The chiefs said that they had to lead a cultural shift in policing – emphasizing the importance of de-escalating potentially violent situations – that is often resisted by the rank and file who fear appearing soft on crime.

This statement alone is a top-down and very cynical betrayal of the men and women serving under these police chiefs.  Is “appearing soft on crime” really what the “rank and file” fear when they step out of their patrol cars in dangerous situations?  Is fear of bad statistics really what stands in the way of beat cops understanding the “importance of de-escalating potentially violent situations”?

No, this is claptrap being invented by officials who have decided to ride a cultural anti-cop wave by throwing their own employees to the wolves.  Fears about “appearing soft on crime” afflict the number-crunchers in city hall and the political appointees with lots of gold braid on their uniforms, not the cops who go out to patrol the streets.  Patrol officers have more practical and immediate reasons for wishing to “de-escalate potentially violent situations.”  For example, they want to go home after their shifts; they want to have a job tomorrow, and they will have to come back to the same street corner some time soon, so they have a vested interest in keeping it as violence-free as possible.

The Reuters report on PERF continues in the cop-bashing vein:

The chiefs said that even though a police shooting might be ruled justifiable under law, they had to hold officers to higher moral and ethical standards to satisfy the community.

“All it takes is one that doesn’t do the right thing, and we need to step up and separate that officer from employment and pursue criminal charges. We had a frank discussion about the leadership it takes to do that,” said [Dallas Police Chief David] Brown.
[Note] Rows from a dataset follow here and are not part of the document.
import Summits.BirchSwinnertonDyer.BirchSwinnertonDyer.Theorems.SylvesterTwoHeegnerIndexLevelFixingTransportToFix
import Summits.BirchSwinnertonDyer.BirchSwinnertonDyer.Theorems.SylvesterTwoHeegnerIndexLevelFixingOrbitFormA
import HarnessLib

/-!
# (W2-b) `stub_levelFixingSeven` — FROM LEVEL TRANSPORT INTO THE `S₃`-SHEET TO THE FIXED POINT, ALL CLASSES
# (crux `UpperOffV0HSYPlus`, stmt-BirchSwinnertonDyer-19804; route `SylvesterTwoHeegnerIndex`, rung K7t)

Cell `bsd-cm`, seat `bsd-cm-k7t-w2b` g0.  Helper toward `stmt-BirchSwinnertonDyer-19804` (`--supports … --as helper`).
THEOREMS ONLY (no definition, no named fact, no instance, no `sorry`).  Sequel of k7t-c2 g32's
`…LevelFixingTransportToFix.lean` (p749244: P1 `map_φ_eq_self_of_levelTransport`, P3 `pointGalHom_eq_self_of_forall_ringEquiv`,
and the W-class reduction `levelFixing_of_levelTransport_fricke` with the binder `hW`) and of this seat's orbit-form files
`…LevelFixingOrbitFormTransform.lean` / `…LevelFixingOrbitFormA.lean` (the partners on all three sheets `W, AW, A²W`).

* ★ `levelFixing_of_levelTransport_orbit` — THE STUB REDUCED TO ONE TRANSPORT HYPOTHESIS, ANY SHEET: under the stub's binders
  (`p ≡ 1 (mod 3)` suffices), for a datum `Dt` with `IsS3Invariant Dt` ((G3) = HSY Prop. 2.1 (1), k-ty1's named fact
  `phi_s3Invariant_of_deg_eq_six` gives it for every degree-`6` datum), ANY `K`-automorphism `φ` of `K[9pn]`, ANY level-`243`
  Heegner form `Q′` of discriminant `(9pn)²·(−3)` whose CM point is `g • τ_n` for some `g ∈ ⟨w₂₄₃, A⟩ ≤ GL₂(ℚ)`:
  IF every `σ ∈ Aut(ℂ)` extending `φ` has `LevelTransport 243 σ τ_n (heegnerTau Q′)` THEN `φ` fixes every `y ∈ E₉(K[9pn])`
  over `Dt.φ(τ_n)`.  Proof: P3 ∘ P1 with `Dt.φ(τ_{Q′}) = Dt.φ(g • τ_n) = Dt.φ(τ_n)` (`IsS3Invariant.smul_of_mem_closure`).
* ★ `levelFixing_of_levelTransport_sheet` — the same with the sheet supplied by `orbitForm_sylvesterTower` (`p ≡ 7 (mod 9)`):
  the transport hypothesis is stated against the tabulated partner `Q′` (`∃ i < 3, ∃ Q′ …` with the transport), so that a
  CM-side theorem producing `LevelTransport 243 σ τ_n (heegnerTau Q′)` for the decomposition involution (HSY Thm 2.3 = (R1);
  the name-free (4.2) via (G2) + the class identity `[Q′] = η*·[Q_n]` + the engine) closes the stub on ALL classes by one call.

HONEST LABEL: CONDITIONAL (displayed `hLT`, `hS3`); no stub closed; nothing asserted on 19804; X12.CMAtTwo NOT proved; BSD is
proved for no curve.

## References
* Y. Hu, J. Shu, H. Yin, *An explicit Gross–Zagier formula related to the Sylvester conjecture*, Trans. AMS 372 (2019) =
  arXiv:1708.05266, §2.1 Prop. 2.1 (1), §2.2 Thm 2.2–2.3, §4.1. [HuShuYin2019]
* H. Darmon, *Rational Points on Modular Elliptic Curves*, CBMS 101 (2004), Thm. 3.6–3.7. [Darmon2004]
* B. H. Gross, *Heegner points on `X₀(N)`* (1984), §I.1, §5. [Gross1984]
-/

set_option autoImplicit false
-- the Summit-side namespace `Summit.BirchSwinnertonDyer.BirchSwinnertonDyer.…` (summit = problem) is mandated by D-0017
set_option linter.dupNamespace false

noncomputable section

open scoped MatrixGroups

namespace Summit.BirchSwinnertonDyer.BirchSwinnertonDyer.Theorems.SylvesterTwoLevelFixingGlueOrbit

open Literature.NumberTheory.EllipticCurves Literature.NumberTheory.EllipticCurves.HeegnerForm
  Literature.NumberTheory.EllipticCurves.HuShuYin2019 Literature.NumberTheory.EllipticCurves.ModularForms
  Literature.FieldTheory.AlgClosed WeierstrassCurve
  Summit.BirchSwinnertonDyer.BirchSwinnertonDyer.Theorems.SylvesterTwoLevelFixingGlue
  Summit.BirchSwinnertonDyer.BirchSwinnertonDyer.Theorems.SylvesterTwoLevelFixingOrbitA

variable {K : Type} [Field K] [NumberField K]

/-- `√((9pn)²·(−3)) = 9pn · √(−3)` (private helper, as in the W-class file). [folklore] -/
private theorem sqrtDisc_sylvester' (p n : ℕ) :
    sqrtDisc (((9 * p * n : ℕ) : ℤ) ^ 2 * (-3)) = ((9 * p * n : ℕ) : ℂ) * sqrtDisc (-3) := by
  unfold sqrtDisc
  have hm : (0 : ℝ) ≤ ((9 * p * n : ℕ) : ℝ) := Nat.cast_nonneg _
  have h : -((((9 * p * n : ℕ) : ℤ) ^ 2 * (-3) : ℤ) : ℝ) = (((9 * p * n : ℕ) : ℝ)) ^ 2 * (-((-3 : ℤ) : ℝ)) := by
    push_cast; ring
  rw [h, Real.sqrt_mul (sq_nonneg _), Real.sqrt_sq hm]
  push_cast
  ring

/-- ★ **(W2-b) REDUCED TO ONE TRANSPORT HYPOTHESIS — ANY SHEET OF THE `S₃`-ORBIT.**  Binders as in `stub_levelFixingSeven`
(`p ≡ 1 (mod 3)` suffices for the implication), `K ∋ ω`, `[K:ℚ] = 2`, `ι`, `n ≠ 0` with all prime factors `≡ 2 (mod 3)`, a datum
`Dt : ModularParametrizationData ⟨0,0,1,0,−1⟩ 243` with `IsS3Invariant Dt` (`hS3`, (G3)), ANY `K`-automorphism `φ` of `K[9pn]`, a
level-`243` Heegner form `Q′` of discriminant `(9pn)²·(−3)` (`hQ'`) whose CM point is `g • τ_n` for some `g` in the subgroup of
`GL₂(ℚ)` generated by `w₂₄₃` and `A` (`hg`, `hτ`), and a point `y ∈ E₉(K[9pn])` over `Dt.φ(τ_n)`.  HYPOTHESIS DISPLAYED: `hLT` —
every automorphism `σ` of `ℂ` extending `φ` has `LevelTransport 243 σ τ_n (heegnerTau Q′)`.  CONCLUSION: the stub's,
`pointGalHom E₉ K[9pn] (φ.restrictScalars ℚ) y = y`.  With `(g, Q′) = (w₂₄₃, fricke 243 Q_n)` this is the W-class file's
`levelFixing_of_levelTransport_fricke`; with `(A·w₂₄₃, Q_n^{AW})`, `(A²·w₂₄₃, Q_n^{A²W})` (`orbitForm_AW_sylvesterTower`,
`orbitForm_AsqW_sylvesterTower`) it is the reduction on the classes `p ≡ 7, 16 (mod 27)`.  CONDITIONAL (`hLT`, `hS3`); no stub
closed; BSD is not proved by any of this. [cite: HuShuYin2019, §2.1 Prop. 2.1 (1), §2.2 Thm 2.3, §4.1] [cite: Darmon2004, Thm. 3.6–3.7]
[cite: Gross1984, §I.1, §5] -/
theorem levelFixing_of_levelTransport_orbit
    (Dt : ModularParametrizationData (⟨0, 0, 1, 0, -1⟩ : WeierstrassCurve ℚ) 243) (hS3 : IsS3Invariant Dt)
    {p : ℕ} (hp3 : p % 3 = 1) {ω : K} (hω : ω ^ 2 + ω + 1 = 0) (h2 : Module.finrank ℚ K = 2)
    (ι : K →+* ℂ) {n : ℕ} (hn : n ≠ 0) (hprimes : ∀ q ∈ n.primeFactors, q % 3 = 2)
    (φ : ringClassField K ι (9 * p * n) ≃ₐ[K] ringClassField K ι (9 * p * n))
    {Q' : ℤ × ℤ × ℤ} (hQ' : Q' ∈ heegnerForms 243 (((9 * p * n : ℕ) : ℤ) ^ 2 * (-3)))
    {g : GL (Fin 2) ℚ} (hg : g ∈ Subgroup.closure ({(frickeGL 243 : GL (Fin 2) ℚ), hsyA} : Set (GL (Fin 2) ℚ)))
    (hτ : heegnerTau Q' = glCast g •
      heegnerTau ((n : ℤ) ^ 2 * (81 * ((p : ℤ) ^ 2 + 4 * p + 16)),
        (n : ℤ) * (-(9 * (4 * (p : ℤ) ^ 2 + 17 * p + 72))), 4 * (p : ℤ) ^ 2 + 18 * p + 81))
    (hLT : ∀ σ : ℂ ≃+* ℂ, (∀ x : ringClassField K ι (9 * p * n), σ x = ((φ x : ringClassField K ι (9 * p * n)) : ℂ)) →
      LevelTransport 243 σ
        (heegnerTau ((n : ℤ) ^ 2 * (81 * ((p : ℤ) ^ 2 + 4 * p + 16)),
          (n : ℤ) * (-(9 * (4 * (p : ℤ) ^ 2 + 17 * p + 72))), 4 * (p : ℤ) ^ 2 + 18 * p + 81))
        (heegnerTau Q'))
    (y : (((⟨0, 0, 1, 0, -1⟩ : WeierstrassCurve ℚ)).baseChange (ringClassField K ι (9 * p * n))).toAffine.Point)
    (hy : Affine.Point.map (W' := (⟨0, 0, 1, 0, -1⟩ : WeierstrassCurve ℚ))
        (ringClassField K ι (9 * p * n)).subtype.toRatAlgHom y =
      Dt.φ (heegnerTau ((n : ℤ) ^ 2 * (81 * ((p : ℤ) ^ 2 + 4 * p + 16)),
        (n : ℤ) * (-(9 * (4 * (p : ℤ) ^ 2 + 17 * p + 72))), 4 * (p : ℤ) ^ 2 + 18 * p + 81))) :
    pointGalHom (⟨0, 0, 1, 0, -1⟩ : WeierstrassCurve ℚ) (ringClassField K ι (9 * p * n)) (φ.restrictScalars ℚ) y = y := by
  have hK : IsImaginaryQuadratic K := JZero.isImaginaryQuadratic_of_sq_add_self_add_one hω h2
  have hdK : NumberField.discr K = -3 := JZero.discr_eq_neg_three_of_sq_add_self_add_one hω h2
  have hp0 : 0 < p := by omega
  have hm : 9 * p * n ≠ 0 := Nat.mul_ne_zero (Nat.mul_ne_zero (by norm_num) hp0.ne') hn
  have hnC := isCoprime_C_of_forall_prime_mod_three_eq_two (p := p) hn hprimes
  have hQ := sylvesterForm_mem_heegnerForms hp3 hn hnC
  -- `Dt.φ` takes the same value at the CM point of the partner (`S₃`-invariance)
  have hφ' : Dt.φ (heegnerTau Q') =
      Dt.φ (heegnerTau ((n : ℤ) ^ 2 * (81 * ((p : ℤ) ^ 2 + 4 * p + 16)),
        (n : ℤ) * (-(9 * (4 * (p : ℤ) ^ 2 + 17 * p + 72))), 4 * (p : ℤ) ^ 2 + 18 * p + 81)) := by
    rw [hτ, hS3.smul_of_mem_closure hg]
  refine pointGalHom_eq_self_of_forall_ringEquiv hK ι hm _ φ y fun σ hσ ↦ ?_
  -- `σ` fixes `ι(K)`, hence `√((9pn)²·(−3))`
  have hσK : ∀ k : K, σ (ι k) = ι k := ringEquiv_apply_eq_of_extends ι (9 * p * n) φ hσ
  have hσD : σ (sqrtDisc (((9 * p * n : ℕ) : ℤ) ^ 2 * (-3))) = sqrtDisc (((9 * p * n : ℕ) : ℤ) ^ 2 * (-3)) := by
    have h3 : σ (sqrtDisc (-3)) = sqrtDisc (-3) := by
      have h := apply_sqrtDisc_discr_eq hK ι hσK
      rwa [hdK] at h
    rw [sqrtDisc_sylvester', map_mul, map_natCast, h3]
  rw [hy]
  exact map_φ_eq_self_of_levelTransport Dt hσD hQ hQ' (hLT σ hσ) hφ'

/-- ★ **(W2-b) REDUCED TO ONE TRANSPORT HYPOTHESIS AGAINST THE TABULATED SHEET, ALL CLASSES of `p ≡ 7 (mod 9)`.**  Same as
`levelFixing_of_levelTransport_orbit`, with the partner taken from `orbitForm_sylvesterTower`: the displayed hypothesis `hLT` asks,
for SOME `i < 3` and SOME level-`243` Heegner form `Q′` of discriminant `(9pn)²·(−3)` with the residue of `Q_n` and CM point
`(Aⁱ·w₂₄₃) • τ_n` (such exist on every class, `orbitForm_sylvesterTower`), that every `σ ∈ Aut(ℂ)` extending `φ` transports the
level-`243` structure of `τ_n` to that of `τ_{Q′}` — which is what HSY Thm 2.3 + the kernel certificate p748342 assert for the
decomposition involution at `w = (√−3)` on EVERY class, and what the name-free route (4.2) is to produce.  CONDITIONAL (`hLT`,
`hS3`); no stub closed; BSD is not proved by any of this. [cite: HuShuYin2019, §2.1 Prop. 2.1 (1), §2.2 Thm 2.3, §4.1]
[cite: Gross1984, §I.1, §5] -/
theorem levelFixing_of_levelTransport_sheet
    (Dt : ModularParametrizationData (⟨0, 0, 1, 0, -1⟩ : WeierstrassCurve ℚ) 243) (hS3 : IsS3Invariant Dt)
    {p : ℕ} (hp3 : p % 3 = 1) {ω : K} (hω : ω ^ 2 + ω + 1 = 0) (h2 : Module.finrank ℚ K = 2)
    (ι : K →+* ℂ) {n : ℕ} (hn : n ≠ 0) (hprimes : ∀ q ∈ n.primeFactors, q % 3 = 2)
    (φ : ringClassField K ι (9 * p * n) ≃ₐ[K] ringClassField K ι (9 * p * n))
    (hLT : ∃ i : ℕ, i < 3 ∧ ∃ Q' ∈ heegnerForms 243 (((9 * p * n : ℕ) : ℤ) ^ 2 * (-3)),
      heegnerTau Q' = glCast (hsyA ^ i * (frickeGL 243 : GL (Fin 2) ℚ)) •
        heegnerTau ((n : ℤ) ^ 2 * (81 * ((p : ℤ) ^ 2 + 4 * p + 16)),
          (n : ℤ) * (-(9 * (4 * (p : ℤ) ^ 2 + 17 * p + 72))), 4 * (p : ℤ) ^ 2 + 18 * p + 81) ∧
      ∀ σ : ℂ ≃+* ℂ, (∀ x : ringClassField K ι (9 * p * n), σ x = ((φ x : ringClassField K ι (9 * p * n)) : ℂ)) →
        LevelTransport 243 σ
          (heegnerTau ((n : ℤ) ^ 2 * (81 * ((p : ℤ) ^ 2 + 4 * p + 16)),
            (n : ℤ) * (-(9 * (4 * (p : ℤ) ^ 2 + 17 * p + 72))), 4 * (p : ℤ) ^ 2 + 18 * p + 81))
          (heegnerTau Q'))
    (y : (((⟨0, 0, 1, 0, -1⟩ : WeierstrassCurve ℚ)).baseChange (ringClassField K ι (9 * p * n))).toAffine.Point)
    (hy : Affine.Point.map (W' := (⟨0, 0, 1, 0, -1⟩ : WeierstrassCurve ℚ))
        (ringClassField K ι (9 * p * n)).subtype.toRatAlgHom y =
      Dt.φ (heegnerTau ((n : ℤ) ^ 2 * (81 * ((p : ℤ) ^ 2 + 4 * p + 16)),
        (n : ℤ) * (-(9 * (4 * (p : ℤ) ^ 2 + 17 * p + 72))), 4 * (p : ℤ) ^ 2 + 18 * p + 81))) :
    pointGalHom (⟨0, 0, 1, 0, -1⟩ : WeierstrassCurve ℚ) (ringClassField K ι (9 * p * n)) (φ.restrictScalars ℚ) y = y := by
  obtain ⟨i, -, Q', hQ', hτ, hT⟩ := hLT
  have hg : hsyA ^ i * (frickeGL 243 : GL (Fin 2) ℚ) ∈
      Subgroup.closure ({(frickeGL 243 : GL (Fin 2) ℚ), hsyA} : Set (GL (Fin 2) ℚ)) :=
    Subgroup.mul_mem _ (Subgroup.pow_mem _ (Subgroup.subset_closure (by simp)) i) (Subgroup.subset_closure (by simp))
  exact levelFixing_of_levelTransport_orbit Dt hS3 hp3 hω h2 ι hn hprimes φ hQ' hg hτ hT y hy

end Summit.BirchSwinnertonDyer.BirchSwinnertonDyer.Theorems.SylvesterTwoLevelFixingGlueOrbit

end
So in order to “satisfy the community,” Chief Brown would subject the cops under him to the “moral and ethical standards” of the protestors marching in the streets — in other words, to the moral and ethical standards of Al Sharpton.  Police in Dallas who serve under Chief Brown should take note: no longer will you be judged based on the law itself: you will be judged based on what “the community” demands, or more precisely what Al Sharpton demands.

Note that the chiefs of PERF did not decide that they themselves needed to do anything differently.  Instead, they sloughed off all responsibility for crises like the one in Ferguson on men and women low in the ranks.  This sort of behavior from putative leaders is a disgrace and a complete inversion of what leadership is supposed to entail, but it also should not be a surprise.  In cities like Chicago, where PERF was meeting, the Chief of Police is a corrupt ally of Mayor Rahm Emmanuel; in Dallas, Chief Brown has a similarly problematic reputation.